The switching frequency is just the fastest that the switch changes
state. Since the switch is either "on" or "off" (and never halfway,
like a resistor), you minimize heat losses there. The inductor and
capacitor are "ideal" in that the only heat loss is from their
inefficiencies and leakages. Most of the power loss is at the diode,
since it has a fixed Vf. Some switchers add a mosfet in parallel with
the diode to reduce those losses also.

Ok,

I think that I've got it sorted now.

So when the switch is closed the inductor provides the current for the
load, which provides the votlage for the load (via the cap) and the
current also.

When the switch is closed the inductor discharges slowly via diode and
once the CURRENT drops the cap takes over with current, once the cap has
been exhausted the voltage drops and an error amp/fb loop turns the
swithc on again.

Or have I got in a slight mess?

 

[Ben]

Forgot to say thanks!

DJ Delorie wrote:

Ben <nebATwalrus81DOTplusDOTcom> writes:
Switch Inductor
---------- \------|----LLLLLLL-----|---------o +ve output 5V DC
| |
| |
/ \ ------
Diode --- ------ Capacitor
| |
| |
| |
---------------------------------------------o ground 0V DC


What about the current does it still stay at 500mA? I thought that
caps could not store energy?

The inductor acts like a "current smoother", much like a capacitor
"stores" voltage, an inductor "stores" current.

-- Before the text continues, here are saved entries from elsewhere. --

import Literature.AlgebraicGeometry.Motives.AbelianVarietySimpleFactorsUnique
import Literature.AlgebraicGeometry.Motives.AbelianVarietyIsogenousProductOfSimples
import Literature.AlgebraicGeometry.Motives.AbelianVarietyPoincarePerfectField
import HarnessLib

/-!
# An abelian variety whose endomorphism algebra has no zero divisors is simple (perfect base field)

D. Mumford, *Abelian Varieties* (1970), §19, Corollary 2 of Theorem 1 and «The structure of
`End⁰(X)`» (pp. 173–174): `X` is isogenous to `∏ X_i^{n_i}` with the `X_i` simple and pairwise
non-isogenous, and `End⁰(X) = ⊕ M_{n_i}(D_i)` with `D_i = End⁰(X_i)` division algebras; in particular
**`End⁰(X)` is a division algebra if and only if `X` is simple**.  G. Shimura, *Abelian Varieties with
Complex Multiplication and Modular Functions* (1998), §5.1 p. 40: «`End_Q(B)` is a division algebra,
since `B` is simple»; §1.4.  The tree has the direction «simple ⇒ division algebra»
(`ComplexMultiplication.endAlgebra_exists_inv_of_isSimple`, `Milne1999.CMTypeOfSimpleSubvariety`) and
uses «`End⁰(B)` a field» as the shape of the simple CM factors (`Milne1999.IsOfCMTypeSimple`), but not
the converse.  This file PROVES the converse over a PERFECT field `K` (v2; v1 assumed `K` algebraically closed —
every statement is otherwise unchanged, and `[IsAlgClosed K]` instances still apply through Mathlib's
`IsAlgClosed.perfectField`), on the tree's carriers `AbelianVariety K`, `End⁰(A) = A.endAlgebra = ℚ ⊗_ℤ End A`:

* `exists_ne_zero_mul_eq_zero_of_not_isSimple` — if `A` is NOT simple, `End⁰(A)` has zero divisors:
  an abelian subvariety `i : Y ↪ A` with `0 < dim Y < dim A` (definition of `IsSimple`) has a Poincaré
  complement `j : Z ↪ A`, `(i, j) : Y ⊞ Z → A` an isogeny (tree theorem
  `poincare_complete_reducibility_of_perfectField`, Milne 1986 Prop. 12.1 over a perfect field; Mumford §19
  Thm. 1 over `K̄`) with quasi-inverse `τ`
  (`IsIsogeny.exists_nsmul_inverse_holds`); then `e₁ = τ ≫ pr₁ ≫ i` and `e₂ = τ ≫ pr₂ ≫ j` are
  non-zero endomorphisms of `A` with `e₂ ≫ e₁ = 0`, i.e. `(1 ⊗ e₁)(1 ⊗ e₂) = 0` in `End⁰(A)`;
* `isSimple_of_forall_mul_eq_zero` — **if `End⁰(A)` has no zero divisors then `A` is simple**;
  `isSimple_of_isField_endAlgebra` — in particular if `End⁰(A)` is a field (the CM shape
  `IsOfCMTypeSimple`), `A` is simple; `isSimple_of_forall_exists_mul_eq_one` — if every non-zero
  element of `End⁰(A)` is invertible, `A` is simple (converse of `endAlgebra_exists_inv_of_isSimple`).

Theorems only; no definition, no named fact (D-0026).

## References
* [Milne1986AbelianVarieties] J. S. Milne, *Abelian Varieties*, in Cornell–Silverman, *Arithmetic Geometry* (1986),
  §12 Prop. 12.1 (Poincaré's complete reducibility over an arbitrary perfect field) and p. 122 (PDF p. 189).
* [MumfordAV1970] D. Mumford, *Abelian Varieties* (1970), §19 Thm. 1, Cor. 1–2 and pp. 173–174; not
  held, cited through Milne 1986 §12 (held `book:cornellnd-arithmetic-geometry`, PDF p. 189: «Each
  `End⁰(A_i)` is a skew field … `End⁰(A) = ∏ End⁰(A_i^{r_i})`»).
* [Shimura1998] G. Shimura, *Abelian Varieties with Complex Multiplication and Modular Functions*
  (1998), §5.1 Prop. 4 proof, p. 40 (held chunk p0049 L1).

## Design
Mathlib used: `biprod.inl_desc`, `biprod.inr_desc`, `biprod.inl_fst`, `biprod.inr_fst`,
`biprod.inl_snd`, `biprod.inr_snd`.  `End A = (A ⟶ A)` with `f * g = g ≫ f`; elements of `End⁰(A)`
through `endAlgebra.of` (injective: `endAlgebra.of_injective_of_isIsogeny_zsmul_id`).
-/

noncomputable section

universe u

open CategoryTheory CategoryTheory.Limits

namespace Literature.AlgebraicGeometry.Motives

namespace AbelianVariety

variable {K : Type u} [Field K] [PerfectField K] {A : AbelianVariety K}

/-- **A non-simple abelian variety has zero divisors in `End⁰`.** If `A` (over a perfect field) is not
simple, there are non-zero `x, y ∈ End⁰(A)` with `x y = 0`: for an abelian subvariety
`i : Y ↪ A`, `0 < dim Y < dim A`, with Poincaré complement `j : Z ↪ A` and a quasi-inverse `τ` of the
isogeny `(i, j) : Y ⊞ Z → A` (`(i, j) τ = n`, `τ (i, j) = n`), the endomorphisms `e₁ = τ pr₁ i`,
`e₂ = τ pr₂ j` satisfy `e₂ ≫ e₁ = 0` while `i τ pr₁ = n · 𝟙_Y` and `j τ pr₂ = n · 𝟙_Z` force
`e₁, e₂ ≠ 0`. [cite: MumfordAV1970, §19 Thm. 1 and Cor. 2 (pp. 173–174)]
[cite: Milne1986AbelianVarieties, §12 Prop. 12.1 and p. 122 (PDF p. 189)] -/
theorem exists_ne_zero_mul_eq_zero_of_not_isSimple (hA : ¬ IsSimple A) :
    ∃ x y : A.endAlgebra, x ≠ 0 ∧ y ≠ 0 ∧ x * y = 0 := by
  obtain ⟨Y, i, hi, hY0, hYA⟩ := exists_abelianSubvariety_of_not_isSimple hA
  haveI := hi
  obtain ⟨Z, j, -, hσ⟩ := poincare_complete_reducibility_of_perfectField i
  obtain ⟨τ, n, hn, hστ, hτσ⟩ := IsIsogeny.exists_nsmul_inverse_holds hσ
  have hdim : Y.dim + Z.dim = A.dim := by
    rw [← dim_biprod]
    exact dim_eq_of_isIsogeny hσ
  have hZ0 : 0 < Z.dim := by omega
  -- the retractions up to `n`
  have hri : i ≫ τ ≫ biprod.fst = n • 𝟙 Y := by
    rw [← biprod.inl_desc i j, Category.assoc, reassoc_of% hστ, Preadditive.nsmul_comp,
      Category.id_comp, Preadditive.comp_nsmul, biprod.inl_fst]
  have hrj : j ≫ τ ≫ biprod.snd = n • 𝟙 Z := by
    rw [← biprod.inr_desc i j, Category.assoc, reassoc_of% hστ, Preadditive.nsmul_comp,
      Category.id_comp, Preadditive.comp_nsmul, biprod.inr_snd]
  -- the two endomorphisms
  set e₁ : A ⟶ A := τ ≫ biprod.fst ≫ i with he₁
  set e₂ : A ⟶ A := τ ≫ biprod.snd ≫ j with he₂
  have h21 : e₂ ≫ e₁ = 0 := by
    rw [he₁, he₂, ← biprod.inr_desc i j]
    simp only [Category.assoc]
    rw [reassoc_of% hστ, Preadditive.nsmul_comp, Category.id_comp, Preadditive.comp_nsmul,
      Preadditive.comp_nsmul, biprod.inr_fst_assoc, Limits.zero_comp, Limits.comp_zero, smul_zero,
      Limits.comp_zero]
  have hne₁ : e₁ ≠ 0 := by
    intro h0
    have hsq : (i ≫ τ ≫ biprod.fst) ≫ (i ≫ τ ≫ biprod.fst) = (n * n) • 𝟙 Y := by
      rw [hri, Preadditive.nsmul_comp, Preadditive.comp_nsmul, Category.id_comp, ← mul_nsmul']
    have hzero : (i ≫ τ ≫ biprod.fst) ≫ (i ≫ τ ≫ biprod.fst) = 0 := by
      rw [show (i ≫ τ ≫ biprod.fst) ≫ (i ≫ τ ≫ biprod.fst) = i ≫ e₁ ≫ τ ≫ biprod.fst by
        rw [he₁]; simp only [Category.assoc], h0, Limits.zero_comp, Limits.comp_zero]
    rw [hzero] at hsq
    exact id_ne_zero_of_dim_pos hY0 (hom_eq_zero_of_nsmul_eq_zero (Nat.mul_pos hn hn).ne' hsq.symm)
  have hne₂ : e₂ ≠ 0 := by
    intro h0
    have hsq : (j ≫ τ ≫ biprod.snd) ≫ (j ≫ τ ≫ biprod.snd) = (n * n) • 𝟙 Z := by
      rw [hrj, Preadditive.nsmul_comp, Preadditive.comp_nsmul, Category.id_comp, ← mul_nsmul']
    have hzero : (j ≫ τ ≫ biprod.snd) ≫ (j ≫ τ ≫ biprod.snd) = 0 := by
      rw [show (j ≫ τ ≫ biprod.snd) ≫ (j ≫ τ ≫ biprod.snd) = j ≫ e₂ ≫ τ ≫ biprod.snd by
        rw [he₂]; simp only [Category.assoc], h0, Limits.zero_comp, Limits.comp_zero]
    rw [hzero] at hsq
    exact id_ne_zero_of_dim_pos hZ0 (hom_eq_zero_of_nsmul_eq_zero (Nat.mul_pos hn hn).ne' hsq.symm)
  -- pass to `End⁰(A)`
  have inj := endAlgebra.of_injective_of_isIsogeny_zsmul_id (isIsogeny_zsmul_id_holds A)
  refine ⟨endAlgebra.of A (End.of e₁), endAlgebra.of A (End.of e₂), ?_, ?_, ?_⟩
  · intro h
    exact hne₁ (inj (a₂ := 0) (by rw [map_zero]; exact h))
  · intro h
    exact hne₂ (inj (a₂ := 0) (by rw [map_zero]; exact h))
  · rw [← map_mul, show End.of e₁ * End.of e₂ = End.of (e₂ ≫ e₁) from rfl, h21]
    exact map_zero _

/-- **`End⁰(A)` without zero divisors ⟹ `A` simple** (over a perfect field; Mumford §19
Cor. 2: `End⁰` of a non-simple `A ∼ ∏ A_i^{n_i}` is `⊕ M_{n_i}(D_i)`, never a domain).
[cite: MumfordAV1970, §19 Cor. 2 of Thm. 1 (p. 174)] -/
theorem isSimple_of_forall_mul_eq_zero
    (h : ∀ x y : A.endAlgebra, x * y = 0 → x = 0 ∨ y = 0) : IsSimple A := by
  by_contra hA
  obtain ⟨x, y, hx, hy, hxy⟩ := exists_ne_zero_mul_eq_zero_of_not_isSimple hA
  rcases h x y hxy with h0 | h0
  · exact hx h0
  · exact hy h0

/-- `End⁰(A)` a domain (`NoZeroDivisors`) ⟹ `A` simple. [cite: MumfordAV1970, §19 Cor. 2 of Thm. 1 (p. 174)] -/
theorem isSimple_of_noZeroDivisors_endAlgebra [NoZeroDivisors A.endAlgebra] : IsSimple A :=
  isSimple_of_forall_mul_eq_zero fun _ _ hxy => eq_zero_or_eq_zero_of_mul_eq_zero hxy

/-- **`End⁰(A)` a division algebra ⟹ `A` simple**: if every non-zero element of `End⁰(A)` has a
right inverse, `A` is simple — the converse of the tree's `endAlgebra_exists_inv_of_isSimple`
(Shimura §5.1 p. 40: «`End_Q(B)` is a division algebra, since `B` is simple»).
[cite: MumfordAV1970, §19 Cor. 2 of Thm. 1 (p. 174)] [cite: Shimura1998, §5.1 Proposition 4 (proof)] -/
theorem isSimple_of_forall_exists_mul_eq_one
    (h : ∀ x : A.endAlgebra, x ≠ 0 → ∃ y : A.endAlgebra, x * y = 1) : IsSimple A := by
  refine isSimple_of_forall_mul_eq_zero fun x y hxy => ?_
  by_cases hx : x = 0
  · exact Or.inl hx
  · right
    obtain ⟨x', hx'⟩ := h x hx
    -- the right inverse `x'` of `x` is also a left inverse (`x'` has a right inverse `x''`, and
    -- `x = x (x' x'') = (x x') x'' = x''`), so `y = x' x y = 0`
    have hx'ne : x' ≠ 0 := by
      intro h0
      rw [h0, mul_zero] at hx'
      exact hx (by rw [← mul_one x, ← hx', mul_zero])
    obtain ⟨x'', hx''⟩ := h x' hx'ne
    have hxx'' : x = x'' := by
      rw [← mul_one x, ← hx'', ← mul_assoc, hx', one_mul]
    have hleft : x' * x = 1 := by rw [hxx'', hx'']
    calc y = (x' * x) * y := by rw [hleft, one_mul]
      _ = 0 := by rw [mul_assoc, hxy, mul_zero]

/-- **`End⁰(A)` a field ⟹ `A` simple** (the shape `IsField End⁰(B)` of the simple CM factors,
`Milne1999.IsOfCMTypeSimple`, forces simplicity). [cite: MumfordAV1970, §19 Cor. 2 of Thm. 1 (p. 174)] -/
theorem isSimple_of_isField_endAlgebra (hF : IsField A.endAlgebra) : IsSimple A :=
  isSimple_of_forall_exists_mul_eq_one fun _ hx => hF.mul_inv_cancel hx

end AbelianVariety

end Literature.AlgebraicGeometry.Motives

end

So think of it in terms of current, not voltage:

When the switch is closed, the inductor's current gradually increases.
When it exceeds the current draw on the output, the excess is used to
charge the capacitor, and the voltage increases. When the voltage on
the cap exceeds +5v, the switch is opened.

When the switch is open, the inductor's current gradually decreases
(using the diode). When it no longer exceeds the current draw on the
output, the capacitor provides the additional current, which
discharges the capacitor. When its voltage drops below +5v, the
switch is closed.

The switching frequency is just the fastest that the switch changes
state. Since the switch is either "on" or "off" (and never halfway,
like a resistor), you minimize heat losses there. The inductor and
capacitor are "ideal" in that the only heat loss is from their
inefficiencies and leakages. Most of the power loss is at the diode,
since it has a fixed Vf. Some switchers add a mosfet in parallel with
the diode to reduce those losses also.

 

[DJ Delorie]

Ben <nebATwalrus81DOTplusDOTcom> writes:

So when the switch is closed the inductor provides the current for
the load, which provides the voltage for the load (via the cap) and
the current also.

When the switch is closed the inductor discharges slowly via diode
and once the CURRENT drops the cap takes over with current, once the
cap has been exhausted the voltage drops and an error amp/fb loop
turns the swithc on again.

Aside from saying "closed" twice (the second one should be "open"),
yes.

 

[Ben]

Excelent,

thanks, I was focussing on V and then i rather than looking at i. It
makes sense, L charges c abd provides load, then c provides load and v
drops then repeats

thanks very much


DJ Delorie wrote:

Ben <nebATwalrus81DOTplusDOTcom> writes:

So when the switch is closed the inductor provides the current for
the load, which provides the voltage for the load (via the cap) and
the current also.

When the switch is closed the inductor discharges slowly via diode
and once the CURRENT drops the cap takes over with current, once the
cap has been exhausted the voltage drops and an error amp/fb loop
turns the swithc on again.

Aside from saying "closed" twice (the second one should be "open"),
yes.

 

[Jon Slaughter]

"Ben" <nebATwalrus81DOTplusDOTcom> wrote in message
news:13l0lao7rhi06bf@corp.supernews.com...

Hello,

Been working with a buck circuit, today and think I've got in a bit of
mix.

Sorry for the bad ascii art!

Yes, it very bad. You need to use a fixed width font when doing ascii so
each character gets the same space. Else it could make no sense. You could,
for example, use word or notepad and select a fixed width font and then copy
it into the email if you cannot change the font in the email program(you can
do it with outlook if you go into options).

cct:

Switch Inductor
---------- \------|----LLLLLLL-----|---------o +ve output 5V DC
| |
| |
/ \ ------
Diode --- ------ Capacitor
| |
| |
| |
---------------------------------------------o ground 0V DC


Diode is a low power shotky switch is actually transistor.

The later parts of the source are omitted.